Go through the material and copy every line in which "namespace" appears.

┌─ INFORMATION PROVIDED

/-!
# Chart pull-backs of forms, their smoothness, and the integral of a chart bump form

Topic: integration of differential forms on closed oriented manifolds (Lee (2013), Ch. 14–16),
the chart-level machinery for `Literature.Geometry.Kaehler.deRhamCohomology.integral_bijective`
(`Literature/NumberTheory/Transcendental/FormIntegration.lean`, whose `MForm.inChart`,
`IsSmoothForm`, `mextDeriv`, `chartSign`, `MForm.integral` this file analyses). Everything is
proved; the setting for the smoothness statements is a boundaryless `C^∞` manifold
(`[I.Boundaryless]`, so `range I = univ` and chart targets are open).

## Main definitions

* `Literature.NumberTheory.Transcendental.alternatizationCLM`: alternatization of continuous multilinear maps as a continuous
  linear map (Mathlib bundles it only as `→+`); used to transfer `C^n`-smoothness from
  continuous-multilinear-valued maps to continuous-alternating-valued ones.
* `Literature.MForm.ofChart p η`: the extension by zero to `M` of the pull-back of a form `η` on the
  model space along the extended chart at `p` (Lee (2013), proof of Thm. 17.30).
* `Literature.orientationForm o x`: the representative `(o x).someVector` of the orientation at `x`,
  read on the model space.
* `Literature.MForm.chartDensity p α`: the coefficient of the chart representative of a top form on the
  reference frame, `α̂_p = (chartDensity p α) • dx¹ ∧ ⋯ ∧ dxⁿ`, extended by zero.

## Main statements (all proved)

* `ContDiffWithinAt.continuousAlternatingMapCompContinuousLinearMap`: pull-backs of `C^n`
  families of continuous alternating maps along `C^n` families of linear maps are `C^n`.
* `Literature.Geometry.Kaehler.MForm.inChart_extChartAt_eq_comp`: the transition formula between chart
  representatives (cocycle `tangentCoordChange_comp`); `Literature.Geometry.Kaehler.IsSmoothForm.contDiffOn_inChart`:
  representatives of smooth forms are smooth on the whole chart target.
* `Literature.NumberTheory.Transcendental.isSmoothForm_ofChart`, `Literature.NumberTheory.Transcendental.mextDeriv_ofChart`: `ofChart p η` is smooth and
  `d (ofChart p η) = ofChart p (dη)` for `η` smooth with compact support in the chart target
  (Lee (2013), Prop. 14.26, via Mathlib's `extDeriv_pullback`).
* `Literature.NumberTheory.Transcendental.chartSign_extChartAt_eq_sign_det_mul`: chart signs transform by the sign of the Jacobian
  determinant of the transition map.
* `Literature.Geometry.Kaehler.MForm.integral_ofChart_smul`: `∫_M ofChart p (g • D) = ε ∫ g ∂(modelBasis E n).addHaar`
  when the chart sign is `ε` on the support of `g` (change of variables
  `integral_image_eq_integral_abs_det_fderiv_smul` chart by chart, and `∑ᵢ ρᵢ = 1`;
  Lee (2013), Prop. 16.4–16.5).
* `Literature.Geometry.Kaehler.MForm.eq_ofChart_chartDensity_smul`, `Literature.Geometry.Kaehler.MForm.integral_eq_chartDensity`: a top form
  supported in a chart is `ofChart p (chartDensity p α • D)` and integrates to
  `ε ∫ chartDensity p α`.

## Mathlib status

Mathlib (pinned v4.32.0) has the calculus of `ContinuousAlternatingMap.compContinuousLinearMap`
only at the `HasFDerivAt` level (`HasFDerivWithinAt.continuousAlternatingMapCompContinuousLinearMap`)
and the analyticity of the continuous-multilinear pull-back
(`ContinuousMultilinearMap.cpolynomialAt_uncurry_compContinuousLinearMap`); the `C^n` statement
for alternating maps is derived here through `alternatizationCLM`. The tangent coordinate
changes (`tangentCoordChange`, `TangentBundle.symmL_trivializationAt`), smooth partitions of
unity and the change of variables formula are Mathlib's. The two dot-notation lemmas
`ContDiffWithinAt/ContDiffAt.continuousAlternatingMapCompContinuousLinearMap` and
`ContDiffAt.continuousAlternatingMap_apply_const` are declared in the `Literature` namespace.

## Design notes

* `MForm.ofChart p η x` is spelled with `tangentCoordChange I x p x` (the derivative of the
  extended chart at `x` read in the chart at `x`, `TangentBundle.continuousLinearMapAt_trivializationAt`)
  rather than `mfderiv`, and the value is built in `E [⋀^Fin k]→L[ℝ] ℝ` and transported along
  the definitional equality `TangentSpace I x = E`.
* Statements about `chartSign` are routed through `orientationForm o x : E [⋀^Fin n]→ₗ[ℝ] ℝ`
  so that all rewriting happens on the model space.

## References

* J. M. Lee, *Introduction to Smooth Manifolds*, 2nd ed., GTM 218, Springer (2013):
  Prop. 14.9 (p. 389), Lemma 14.16 (p. 395), Prop. 14.26 (p. 400), Prop. 15.6 (p. 415),
  Prop. 16.4–16.6 (pp. 438–440), Thm. 17.30 (p. 485).
* F. W. Warner, *Foundations of Differentiable Manifolds and Lie Groups* (1983), 2.18, 4.8.
-/

noncomputable section

open scoped Manifold ContDiff Topology
open Bundle Set Module MeasureTheory Function Filter

namespace Literature.NumberTheory.Transcendental

/-! ### Smoothness of pull-backs of continuous alternating maps -/

section AltSmooth

variable {𝕜 : Type*} [NontriviallyNormedField 𝕜]
  {E F G X : Type*} [NormedAddCommGroup E] [NormedSpace 𝕜 E] [NormedAddCommGroup F]
  [NormedSpace 𝕜 F] [NormedAddCommGroup G] [NormedSpace 𝕜 G] [NormedAddCommGroup X]
  [NormedSpace 𝕜 X] {ι : Type*} [Fintype ι] [DecidableEq ι]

└─

* [EXERCISE RESULT]:
`ContDiffAt.continuousAlternatingMap_apply_const` are declared in the `Literature` namespace.
namespace Literature.NumberTheory.Transcendental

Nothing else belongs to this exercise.